## Task item
Scan the entries below and tally the lines that include "reduce". Return nothing but the tally.

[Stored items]
/-
Copyright (c) 2026 the pub-hodgecm-mathlib formalisation cell (harness21).  Prover seat hodgecm-mathlib-LH4-p01 (g10): road M6 → F3 «TOT-Λ BY OVER-ORDERS» (LEAD F0P3a-plan
T14-66), carve (c5-ii) «MODEL PACKAGE SELECTION» (F3-5 pen LH7-p04 (g12)), FILE C «THE θ-PACKAGE OF THE UNIFORMISER ROW»; 2026-09-03.
-/
import Literature.NumberTheory.Rogawski1990.TypeTwoEigenFieldPackageUniformiser   -- ★ F4-a′ p852817 (LH4-p01 (g9)): brings ★ [T2-L] `RamifiedQuadraticDictionary` (L1) `exists_sqrt_and_coord_of_ramified`, (L2) `exists_involutions_of_ramified`, (L3) `exists_mul_map_eq_of_ramified` and the valued-field algebra used in its (nK) step
import Literature.NumberTheory.Rogawski1990.TypeTwoUnitIndexAtPlace                 -- ★ (D5): the inert-place dictionary (★ Σ2-CM `exists_isUnit_galAdicCompletionMap_sub`, ★ `exists_toPlace_eq_of_galAdicCompletionMap_eq`, ★ `valued_toPlace_of_isUnramifiedIn`, ★ `galAdicCompletionMap_galAdicCompletionMap_of_smul_eq`), the `Valued ∕ ValuativeRel` bridge
import Literature.NumberTheory.Automorphic.TypeTwoCommutantBridge                 -- ★ (D3) §1 `valuation_map_eq_of_involutive`
import HarnessLib

/-!
# The θ-package of the uniformiser row at an inert place: `θ = √d`, `s̃ ⊃ σ_w` fixing `θ`, coordinates, integrality, isometry, and the (nK) norm clause — eigen-data-free
# (Serre, Corps locaux I §6, II §5, V §2; Neukirch II (8.2)–(8.3))

Topic `NumberTheory/Rogawski1990`; namespace `Literature.NumberTheory.Rogawski1990`.  TWO THEOREMS (no definition, no instance, no notation, no named fact, no `sorry`); kernel
lane `--supports stmt-HodgeConjecture-24833`.  Cell `pub/hodgecm-mathlib` (D-0151), crux H413 = `stmt-HodgeConjecture-24833`; road M6 → F3 «TOT-Λ by over-orders» (route (B));
carve **(c5-ii) «MODEL PACKAGE SELECTION», FILE C**: the INPUT package of FILE A `InertPlaceIntegralEisensteinFrame.exists_integralEisensteinFrame_inertPlace` for the
UNIFORMISER ROW (the tame row and the wild odd-discriminant row: `K = M_{w₁} = E_w(√d)`, `d` a `σ_w`-fixed uniformiser), produced EIGEN-DATA-FREE from ★ [T2-L]
`RamifiedQuadraticDictionary` (L1)(L2)(L3) — i.e. the frame half of ★ F4-a′ `exists_eigenField_package_uniformiser` (whose statement carries the eigen-data `u t D y e₂` and the deep
binders `ht2 hχ1 hn hN`), exported on its own so that F3-5b-III (any `(g, u)`, deep or not) instantiates FILE A by two calls.  The wild unit-discriminant row (`θ = (α − 1)∕ϖ^k`)
is the twin over ★ (D5)′ `TypeTwoUnitIndexAtPlaceWild`'s suppliers (not in this file).
HONEST LABEL: HC_CM is proved only modulo the 7 printed citations (2 remaining named inputs: hLiu418 = stmt-HodgeConjecture-24832, h413 = stmt-HodgeConjecture-24833) until rung 0
closes; unconditional local algebra at a place, count-neutral (pays no organ, opens no road; zero label movement until F5 ★ + a desk-priced rider).

THE MATHEMATICS.  At the inert place `w ∣ v` (`c • w = w`, `v` unramified) the involution `σ_w` MOVES some unit `ξ` by a unit (`hmove`; ★ Σ2-CM: the residual Frobenius is not
the identity), and a `σ_w`-fixed uniformiser `d` of `E_w` is `ι_w d₀` for a uniformiser `d₀` of `F_v` (`ι_w` is an isometry onto the fixed field).  For an auxiliary
`M = E(√m)` with `d⁻¹m` a square in `E_w`: `M_{w₁} = E_w(θ)`, `θ² = ι₁ d`, `|θ| = exp(−1)`, with unique Eisenstein coordinates and the integrality criterion (★ (L1)); `σ_w`
extends to an involution `s̃` of `M_{w₁}` fixing `θ`, integral (★ (L2)), hence isometric (★ `valuation_map_eq_of_involutive`); every `s̃`-fixed unit is a norm `t·s̃t` (★ (L3)
from `hmove`), hence every `s̃`-fixed `c ≠ 0` of EVEN order (reduce by `θ^{2k}`, `s̃θ = θ`) satisfies `a·s̃a·c = 1` — the (nK) clause.  No `|2| = 1`, no parity binder
(T14-66 KILL clause honoured).  [cite: SerreLocalFields1979, Ch. I §6 Prop. 17–18; Ch. II §5; Ch. V §2 Prop. 3 and Cor.] [cite: Neukirch1999, Ch. II (8.2)–(8.3), §4 Prop. (4.3)]

* §1 `exists_isUnit_moved_by_galAdicCompletionMap` (`hmove` at an inert place, generic `c`);
* §2 **`exists_thetaPackage_uniformiserRow`** — `∃ d₀ θ s̃` with FILE A's twelve input letters (`hθ` in FILE A's shape with `aF := 0`, `k₀ := d₀`).

## References
* [SerreLocalFields1979] J.-P. Serre, *Local Fields*, GTM 67 (1979): Ch. I §6 Prop. 17–18; Ch. II §5; Ch. V §2 Prop. 3 and Corollary.
* [Neukirch1999] J. Neukirch, *Algebraic Number Theory*, Grundlehren 322 (1999): Ch. II (8.2)–(8.3), §4 Prop. (4.3).
* [Rogawski1990] J. D. Rogawski, *Automorphic Representations of Unitary Groups in Three Variables*, Ann. of Math. Stud. 123 (1990): §4.9 Lemma 4.9.3 p. 56.
-/

set_option autoImplicit false

noncomputable section

open ValuativeRel NumberField IsDedekindDomain
open scoped ValuativeRel
open Literature.NumberTheory.Automorphic Literature.NumberTheory.Automorphic.UnitaryGroup Literature.NumberTheory.NumberFields

namespace Literature.NumberTheory.Rogawski1990

/-! ## §1 `hmove` at an inert place -/

/-- **`hmove` AT AN INERT PLACE** (generic `c`): `σ_w` moves some UNIT `a` of `𝒪[E_w]` by a unit — `σ_w a − a ∈ 𝒪^×` (★ Σ2-CM `exists_isUnit_galAdicCompletionMap_sub`; `a` itself is
a unit since `σ_w` preserves `𝔪`), in the `hmove` binder shape of ★ (D2-β) ∕ ★ F4-a′ ∕ ★ [T2-L] (L3). [cite: SerreLocalFields1979, Ch. V §2 Prop. 3] -/
theorem exists_isUnit_moved_by_galAdicCompletionMap
    {F E : Type} [Field F] [NumberField F] [Field E] [NumberField E] [Algebra F E] [Algebra.IsQuadraticExtension F E]
    (c : E ≃ₐ[F] E) (v : HeightOneSpectrum (𝓞 F)) (hc : c ≠ 1) (hunr : Algebra.IsUnramifiedIn (𝓞 E) v.asIdeal)
    (w : PlacesOver E v) (hw : c • w.1 = w.1) :
    ∃ a : 𝒪[w.1.adicCompletion E], IsUnit a ∧ galAdicCompletionMap (L := E) c hw a - a ∈ 𝒪[w.1.adicCompletion E] ∧
      ∃ b : 𝒪[w.1.adicCompletion E], (b : w.1.adicCompletion E) * (galAdicCompletionMap (L := E) c hw a - a) = 1 := by
  obtain ⟨a, hU⟩ := exists_isUnit_galAdicCompletionMap_sub c v hc hunr w hw
  obtain ⟨U, hU'⟩ := hU
  have hσv : ∀ x : w.1.adicCompletion E, Valued.v (galAdicCompletionMap (L := E) c hw x) = Valued.v x :=
    fun x => valued_galAdicCompletionMap (L := E) c hw x
  have hunitE : ∀ x : 𝒪[w.1.adicCompletion E], IsUnit x ↔ Valued.v (x : w.1.adicCompletion E) = 1 := fun x => by
    rw [(Valuation.integer.integers (valuation (w.1.adicCompletion E))).isUnit_iff_valuation_eq_one, v_eq_one_iff_valuation_eq_one]; rfl
  have hcoeU : ((U : 𝒪[w.1.adicCompletion E]) : w.1.adicCompletion E) = galAdicCompletionMap (L := E) c hw a - a := by
    rw [hU']; rfl
  refine ⟨a, ?_, ?_, ⟨↑U⁻¹, ?_⟩⟩
  · -- `a` is a unit: otherwise `|a| < 1`, `|σa| < 1`, so `|σa − a| < 1`, contradicting `σa − a ∈ 𝒪^×`
    by_contra ha
    have ha1 : Valued.v (a : w.1.adicCompletion E) < 1 := lt_of_le_of_ne ((v_le_one_iff_mem_integer _).2 a.2) (fun h => ha ((hunitE a).2 h))
    have hlt : Valued.v (galAdicCompletionMap (L := E) c hw a - a) < 1 :=
      lt_of_le_of_lt (Valuation.map_sub _ _ _) (max_lt (by rw [hσv]; exact ha1) ha1)
    have hU1 : Valued.v ((U : 𝒪[w.1.adicCompletion E]) : w.1.adicCompletion E) = 1 := (hunitE _).1 U.isUnit
    rw [hcoeU] at hU1
    exact hlt.ne hU1
  · rw [← hcoeU]; exact (U : 𝒪[w.1.adicCompletion E]).2
  · rw [← hcoeU, ← Subring.coe_mul, Units.inv_mul, Subring.coe_one]

/-! ## §2 The θ-package of the uniformiser row -/

set_option maxHeartbeats 4000000 in
/-- **(c5-ii-C) THE θ-PACKAGE OF THE UNIFORMISER ROW AT AN INERT PLACE.**  `E ∕ F` quadratic number fields, `c ≠ 1`, `v` unramified, `w ∣ v` with `c • w = w`; an auxiliary
quadratic `M ⊃ E` (`σ_M δ = −δ`, `m = δ²`) and a `σ_w`-FIXED UNIFORMISER `d` of `E_w` with `d⁻¹m` a square in `E_w` (so `M_{w₁} = E_w(√d)` is the ramified eigen-field of the
UNIFORMISER row); `w₁ ∣ w`.  THEN there are `d₀ ∈ F_v` (`ι_w d₀ = d`, `|d₀| = exp(−1)`), `θ ∈ M_{w₁}` and `s̃ : M_{w₁} →+* M_{w₁}` with ALL the input letters of FILE A
`exists_integralEisensteinFrame_inertPlace` at the Eisenstein pair `(aF, k₀) := (0, d₀)`: `θ² = ι₁ι(0)·θ + ι₁ι(d₀)`, `|θ| = exp(−1)`, unique coordinates, integrality criterion,
`s̃ ∘ ι₁ = ι₁ ∘ σ_w`, `s̃θ = θ`, `s̃s̃ = id`, `s̃𝒪 ⊆ 𝒪`, isometry, and the (nK) clause «`s̃`-fixed of even order ⇒ `a·s̃a·c = 1`».  Eigen-data-free twin of the frame half of
★ F4-a′. [cite: SerreLocalFields1979, Ch. I §6 Prop. 17–18; Ch. II §5; Ch. V §2 Prop. 3 and Cor.] [cite: Neukirch1999, Ch. II (8.2)–(8.3), §4 Prop. (4.3)] -/
theorem exists_thetaPackage_uniformiserRow
    {F E : Type} [Field F] [NumberField F] [Field E] [NumberField E] [Algebra F E] [Algebra.IsQuadraticExtension F E]
    (c : E ≃ₐ[F] E) (v : HeightOneSpectrum (𝓞 F)) (hc : c ≠ 1) (hunr : Algebra.IsUnramifiedIn (𝓞 E) v.asIdeal)
    (w : PlacesOver E v) (hw : c • w.1 = w.1)
    {M : Type} [Field M] [NumberField M] [Algebra E M] [Algebra.IsQuadraticExtension E M] (σM : M ≃ₐ[E] M) {δ : M} (hσδ : σM δ = -δ) (hδ : δ ≠ 0)
    {m : E} (hm : algebraMap E M m = δ ^ 2) {d : w.1.adicCompletion E} (hd : Valued.v d = WithZero.exp (-1 : ℤ))
    (hdm : IsSquare (d⁻¹ * (m : w.1.adicCompletion E))) (hσd : galAdicCompletionMap (L := E) c hw d = d) (w₁ : PlacesOver M w.1) :
    ∃ (d₀ : v.adicCompletion F) (θ : w₁.1.adicCompletion M) (s' : w₁.1.adicCompletion M →+* w₁.1.adicCompletion M),
      toPlace v w d₀ = d ∧ Valued.v d₀ = WithZero.exp (-1 : ℤ) ∧ Valued.v (0 : v.adicCompletion F) < 1 ∧
      θ ^ 2 = toPlace w.1 w₁ (toPlace v w 0) * θ + toPlace w.1 w₁ (toPlace v w d₀) ∧ Valued.v θ = WithZero.exp (-1 : ℤ) ∧
      (∀ z : w₁.1.adicCompletion M, ∃! pq : w.1.adicCompletion E × w.1.adicCompletion E, z = toPlace w.1 w₁ pq.1 + toPlace w.1 w₁ pq.2 * θ) ∧
      (∀ p q : w.1.adicCompletion E, toPlace w.1 w₁ p + toPlace w.1 w₁ q * θ ∈ 𝒪[w₁.1.adicCompletion M] ↔ p ∈ 𝒪[w.1.adicCompletion E] ∧ q ∈ 𝒪[w.1.adicCompletion E]) ∧
      (∀ x, s' (toPlace w.1 w₁ x) = toPlace w.1 w₁ (galAdicCompletionMap (L := E) c hw x)) ∧ s' θ = θ ∧ (∀ z, s' (s' z) = z) ∧
      (∀ z : 𝒪[w₁.1.adicCompletion M], s' z ∈ 𝒪[w₁.1.adicCompletion M]) ∧ (∀ z, Valued.v (s' z) = Valued.v z) ∧
      (∀ c₁ : w₁.1.adicCompletion M, c₁ ≠ 0 → s' c₁ = c₁ → Even (WithZero.log (Valued.v c₁)) → ∃ a : w₁.1.adicCompletion M, a * s' a * c₁ = 1) := by
  set s := galAdicCompletionMap (L := E) c hw with hsdef
  have hσv : ∀ x : w.1.adicCompletion E, Valued.v (s x) = Valued.v x := fun x => valued_galAdicCompletionMap (L := E) c hw x
  have hss : ∀ x, s (s x) = x := galAdicCompletionMap_galAdicCompletionMap_of_smul_eq c w hc hw
  have hsO : ∀ x : 𝒪[w.1.adicCompletion E], s x ∈ 𝒪[w.1.adicCompletion E] := fun x => mem_integer_galAdicCompletionMap c v w hw x
  have hιv : ∀ y : v.adicCompletion F, Valued.v (toPlace v w y) = Valued.v y :=
    fun y => Literature.NumberTheory.Automorphic.Liu2021.LemD1IndexedNonVacuityInertCofinite.valued_toPlace_of_isUnramifiedIn E v hunr w y
  -- `d = ι_w d₀`, `d₀` a uniformiser of `F_v`
  obtain ⟨d₀, hd₀⟩ := exists_toPlace_eq_of_galAdicCompletionMap_eq c w hc hw d hσd
  have hd₀v : Valued.v d₀ = WithZero.exp (-1 : ℤ) := by rw [← hιv, hd₀, hd]
  -- ★ (L1), (L2)
  obtain ⟨θ, hθ, hθv, hcoord, hint⟩ := exists_sqrt_and_coord_of_ramified M w.1 σM hσδ hδ hm hd hdm w₁
  obtain ⟨⟨s', hs'ι, hs'θ, hs's', hs'O⟩, -⟩ := exists_involutions_of_ramified M w.1 σM hσδ hδ hm hd hdm w₁ s hss hσd hsO hθ
  -- isometry of `s̃` (★ (D3) §1) in both currencies
  have hs'val : ∀ z, valuation (w₁.1.adicCompletion M) (s' z) = valuation (w₁.1.adicCompletion M) z :=
    Literature.NumberTheory.Automorphic.valuation_map_eq_of_involutive s' hs's' hs'O
  have hs'v : ∀ z, Valued.v (s' z) = Valued.v z := fun z => (v_eq_iff_valuation_eq _ _).2 (hs'val z)
  -- `hmove` and ★ (L3): `s̃`-fixed units are norms
  have hmove := exists_isUnit_moved_by_galAdicCompletionMap c v hc hunr w hw
  have hnormU : ∀ u : 𝒪[w₁.1.adicCompletion M], IsUnit u → s' u = u → ∃ t : 𝒪[w₁.1.adicCompletion M], (t : w₁.1.adicCompletion M) * s' t = u :=
    fun u hu hsu => exists_mul_map_eq_of_ramified M w.1 w₁ s hmove s' hs'ι hs's' hs'O u hu hsu
  -- (nK): reduce an `s̃`-fixed `c₁ ≠ 0` of even order by `θ^{2k}` (★ F4-a′'s step, eigen-data-free)
  have hθ0 : θ ≠ 0 := fun h0 => by rw [h0, map_zero] at hθv; exact WithZero.coe_ne_zero hθv.symm
  have hnorm1 : ∀ c₁ : w₁.1.adicCompletion M, c₁ ≠ 0 → s' c₁ = c₁ → Even (WithZero.log (Valued.v c₁)) →
      ∃ a : w₁.1.adicCompletion M, a * s' a * c₁ = 1 := by
    intro c₁ hc0 hsc ⟨k, hk⟩
    have hvc0 : Valued.v c₁ ≠ 0 := (Valuation.ne_zero_iff _).2 hc0
    -- `u₀ := c₁ · θ^{2k}` is an `s̃`-fixed unit
    have hu₀v : Valued.v (c₁ * θ ^ (k + k)) = 1 := by
      rw [map_mul, map_zpow₀, hθv, ← WithZero.exp_zsmul, ← WithZero.exp_log hvc0, hk, ← WithZero.exp_add, ← WithZero.exp_zero]
      congr 1; simp only [smul_eq_mul]; ring
    have hu₀O : c₁ * θ ^ (k + k) ∈ 𝒪[w₁.1.adicCompletion M] := (mem_integer_iff_valued_le_one _).2 hu₀v.le
    have hu₀ne : c₁ * θ ^ (k + k) ≠ 0 := mul_ne_zero hc0 (zpow_ne_zero _ hθ0)
    have hu₀u : IsUnit (⟨c₁ * θ ^ (k + k), hu₀O⟩ : 𝒪[w₁.1.adicCompletion M]) := by
      have hinvO : (c₁ * θ ^ (k + k))⁻¹ ∈ 𝒪[w₁.1.adicCompletion M] := (mem_integer_iff_valued_le_one _).2 (by rw [map_inv₀, hu₀v, inv_one])
      exact IsUnit.of_mul_eq_one ⟨_, hinvO⟩ (Subtype.ext (mul_inv_cancel₀ hu₀ne))
    have hsu₀ : s' ((⟨c₁ * θ ^ (k + k), hu₀O⟩ : 𝒪[w₁.1.adicCompletion M]) : w₁.1.adicCompletion M) = c₁ * θ ^ (k + k) := by
      change s' (c₁ * θ ^ (k + k)) = _
      rw [map_mul, map_zpow₀, hsc, hs'θ]
    obtain ⟨t₀, ht₀⟩ := hnormU _ hu₀u hsu₀
    have ht₀' : (t₀ : w₁.1.adicCompletion M) * s' t₀ = c₁ * θ ^ (k + k) := ht₀
    have ht₀0 : (t₀ : w₁.1.adicCompletion M) ≠ 0 := by
      intro h0
      rw [h0, zero_mul] at ht₀'
      exact hu₀ne ht₀'.symm
    have hs't₀0 : s' (t₀ : w₁.1.adicCompletion M) ≠ 0 := (map_ne_zero s').2 ht₀0
    refine ⟨θ ^ k * (t₀ : w₁.1.adicCompletion M)⁻¹, ?_⟩
    rw [map_mul, map_zpow₀, hs'θ, map_inv₀]
    have hθk : θ ^ k ≠ 0 := zpow_ne_zero _ hθ0
    calc θ ^ k * (t₀ : w₁.1.adicCompletion M)⁻¹ * (θ ^ k * (s' (t₀ : w₁.1.adicCompletion M))⁻¹) * c₁
        = (c₁ * θ ^ (k + k)) * ((t₀ : w₁.1.adicCompletion M) * s' t₀)⁻¹ := by rw [zpow_add₀ hθ0, mul_inv]; ring
      _ = 1 := by rw [← ht₀', mul_inv_cancel₀ (mul_ne_zero ht₀0 hs't₀0)]
  refine ⟨d₀, θ, s', hd₀, hd₀v, by rw [map_zero]; exact zero_lt_one, ?_, hθv, hcoord, hint, hs'ι, hs'θ, hs's', hs'O, hs'v, hnorm1⟩
  rw [map_zero, map_zero, zero_mul, zero_add, hd₀]; exact hθ

end Literature.NumberTheory.Rogawski1990

end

## The completed task
2